くだものの妖精を描いた可愛らしいサイズの絵。質が良く厚みのある中性紙に刷られたクロモリトグラフ(多色刷り石版画)です。
表(おもて)面には、フランス語で「ポム・ダピ」と呼ばれる小さな赤いリンゴの籠を抱えた可愛らしい少女が描かれています。少女の髪にはりんごの花が飾られています。りんごの花がずいぶん大きく見えていますから、この少女はきっと小さなりんごの精なのでしょう。

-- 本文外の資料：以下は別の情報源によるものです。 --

/-- **(β∀′) ⟹ (L∀)**. [cite: Abdulali1994FamiliesAV, Theorem 5.5 (p. 1130)] -/
theorem algebraicFixedPart_of_fibreClassLefschetzOnCompactPencils (h : FibreClassLefschetzOnCompactPencils) :
    AlgebraicFixedPart := by
  intro d 𝒳 S f hf p W _ s₀ h₀
  obtain ⟨η, hη, hηs⟩ := exists_algebraic_lift_of_fibreClassLefschetzOn hf (h hf) W h₀
  exact ⟨η, hη, hηs s₀⟩

/-- **(β′) ⟹ (L)**. [cite: Abdulali1994FamiliesAV, Theorem 5.5 (p. 1130)] -/
theorem cmFibreAlgebraicLift_of_fibreClassLefschetzOnCMPointedPencils (h : FibreClassLefschetzOnCMPointedPencils) :
    CMFibreAlgebraicLift := by
  intro d 𝒳 S f hf p W _ t ht h₀
  obtain ⟨η, hη, hηs⟩ := exists_algebraic_lift_of_fibreClassLefschetzOn hf (h hf ⟨t, ht⟩) W h₀
  exact ⟨η, hη, hηs t⟩

/-- **(β′) ⟹ (3)**. [cite: Abdulali1994FamiliesAV, (1.1) and p. 1122] -/
theorem cmPointedPencilVHC_of_fibreClassLefschetzOnCMPointedPencils (h : FibreClassLefschetzOnCMPointedPencils) :
    CMPointedPencilVHC :=
  fun _ _ _ _ hf hcm ↦ invariantCyclesHoldFor_of_fibreClassLefschetzOn hf (h hf hcm)

/-- **(β∀′) ⟹ (2)**. [cite: Milne2020HodgeClassesAV, Thm. 4 and Prop. 1 (pp. 7–8)] -/
theorem compactAbelianPencilVHC_of_fibreClassLefschetzOnCompactPencils (h : FibreClassLefschetzOnCompactPencils) :
    CompactAbelianPencilVHC :=
  fun _ _ _ _ hf ↦ invariantCyclesHoldFor_of_fibreClassLefschetzOn hf (h hf)

/-- **(β′) ⟹ (4)**. [cite: Andre1996Motifs, §6.3 a) (p. 33)] -/
theorem cmAnchoredTransport_of_fibreClassLefschetzOnCMPointedPencils (h : FibreClassLefschetzOnCMPointedPencils) :
    CMAnchoredTransport :=
  cmAnchoredTransport_of_cmFibreAlgebraicLift (cmFibreAlgebraicLift_of_fibreClassLefschetzOnCMPointedPencils h)

/-- **(β′)_d ⟹ (4)_d** (graded). [cite: Abdulali1994FamiliesAV, Theorem 5.5 (p. 1130)] -/
theorem cmAnchoredTransportAtRelDim_of_fibreClassLefschetzOnAtRelDim {d : ℕ} (h : FibreClassLefschetzOnAtRelDim d) :
    CMAnchoredTransportAtRelDim d := by
  intro 𝒳 S f hf p W _ t ht h₀ s
  obtain ⟨η, hη, hηs⟩ := exists_algebraic_lift_of_fibreClassLefschetzOn hf (h hf ⟨t, ht⟩) W h₀
  exact map_fiberι_mem_algebraicClasses_of_lift hf hη (hηs s) s

/-- **(β∃′) ⟹ (T∃)**. [cite: Andre1996Motifs, Lemme 6.3.1 (p. 31) and §6.3 a) (p. 33)] -/
theorem cmAnchoredPencilTransport_of_cmAnchoredPencilFibreClassLefschetzOn
    (h : CMAnchoredPencilFibreClassLefschetzOn) : CMAnchoredPencilTransport := by
  intro A hA p c hc hpp
  obtain ⟨𝒳, S, f, hf, hF⟩ := h A hA p c hc hpp
  exact ⟨𝒳, S, f, hf, fun p' W hW t _ h₀ s ↦
    invariantCyclesHoldFor_of_fibreClassLefschetzOn hf.1 hF p' W hW ⟨t, h₀⟩ s⟩

/-! ## §C′ The rows for the repaired nodes -/

/-- **`HC_CM → (β′) → HC_AV`, modulo Lemme 6.3.1 only** — the Lefschetz-flavoured deliverable of the André axis
(the Abdulali/Milne transport fact is not an input). research route, not a corollary; conditional on HC_CM plus
one named minimal statement. [cite: Andre1996Motifs, Lemme 6.3.1 (p. 31) and §6.3 a) (p. 33)]
[cite: Abdulali1994FamiliesAV, Conjecture 5.3, Theorem 5.5 and Lemma 6.2 (pp. 1130–1131)] -/
theorem HC_AV_of_HC_CM_and_fibreClassLefschetzOnCMPointedPencils (h₂₁ : andre1996_cmAnchoredPencil)
    (hCM : RankFourFaces.CMAbelianHodge) (hF : FibreClassLefschetzOnCMPointedPencils) :
    PadicSemiregularLift.HodgeAbelianVarieties :=
  HC_AV_of_HC_CM_and_cmFibreAlgebraicLift h₂₁ hCM (cmFibreAlgebraicLift_of_fibreClassLefschetzOnCMPointedPencils hF)

/-- **`HC_CM ∧ (β∃′) ⟹ HC_AV` — NO named fact.** [cite: Andre1996Motifs, §6.3 a) (p. 33)] -/
theorem HC_AV_of_HC_CM_and_cmAnchoredPencilFibreClassLefschetzOn (hCM : RankFourFaces.CMAbelianHodge)
    (hF : CMAnchoredPencilFibreClassLefschetzOn) : PadicSemiregularLift.HodgeAbelianVarieties :=
  HC_AV_of_HC_CM_and_cmAnchoredPencilTransport hCM
    (cmAnchoredPencilTransport_of_cmAnchoredPencilFibreClassLefschetzOn hF)

/-- KIND-1 witness for (β∀′): granted Lemmes 6.3.2–6.3.3, `(β∀′) ⟹ HC_CM`. [cite: Andre1996Motifs, Lemmes 6.3.2–6.3.3 (pp. 32–33)] -/
theorem HC_CM_of_andre1996_of_fibreClassLefschetzOnCompactPencils
    (h₂₂ : andre1996_cmHodgeClasses_algebraicallyAnchoredPencils) (hF : FibreClassLefschetzOnCompactPencils) :
    RankFourFaces.CMAbelianHodge :=
  HC_CM_of_andre1996_of_algebraicFixedPart h₂₂ (algebraicFixedPart_of_fibreClassLefschetzOnCompactPencils hF)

ポム・ダピは非常に古い品種のリンゴで、アッピア街道に名を残す古代ローマのケンソル(監察官)、アッピウス・クラウディウス・カエクス (Appius
Claudius Caecus, BC 340 - 273) にその名を負うともいわれています。皮が軟らかい小粒のリンゴで、日光に当たる部分がルビーのように真っ赤になります。フランスではオルレアンにあったルイ13世
(Louis XIII, 1601 - 1610 - 1643) の果樹園で栽培されていたという 1628年の記録があり、その後長くフランスで愛されましたが、最近では見かけることが無くなりました。
画面の向かって左端には「ポム・ダピ」(pomme d'Apis) と書かれています。また画面左下には、パリ中心部のドーフィーヌ通り16番地にあったリトグラフの版元、オブリ
(Librairie Auguste Aubry) の名前があります。裏面は白紙です。
本品は百数十年前のパリで製作されたものですが、それほどまでに古い物とは思えないほど良好な保存状態です。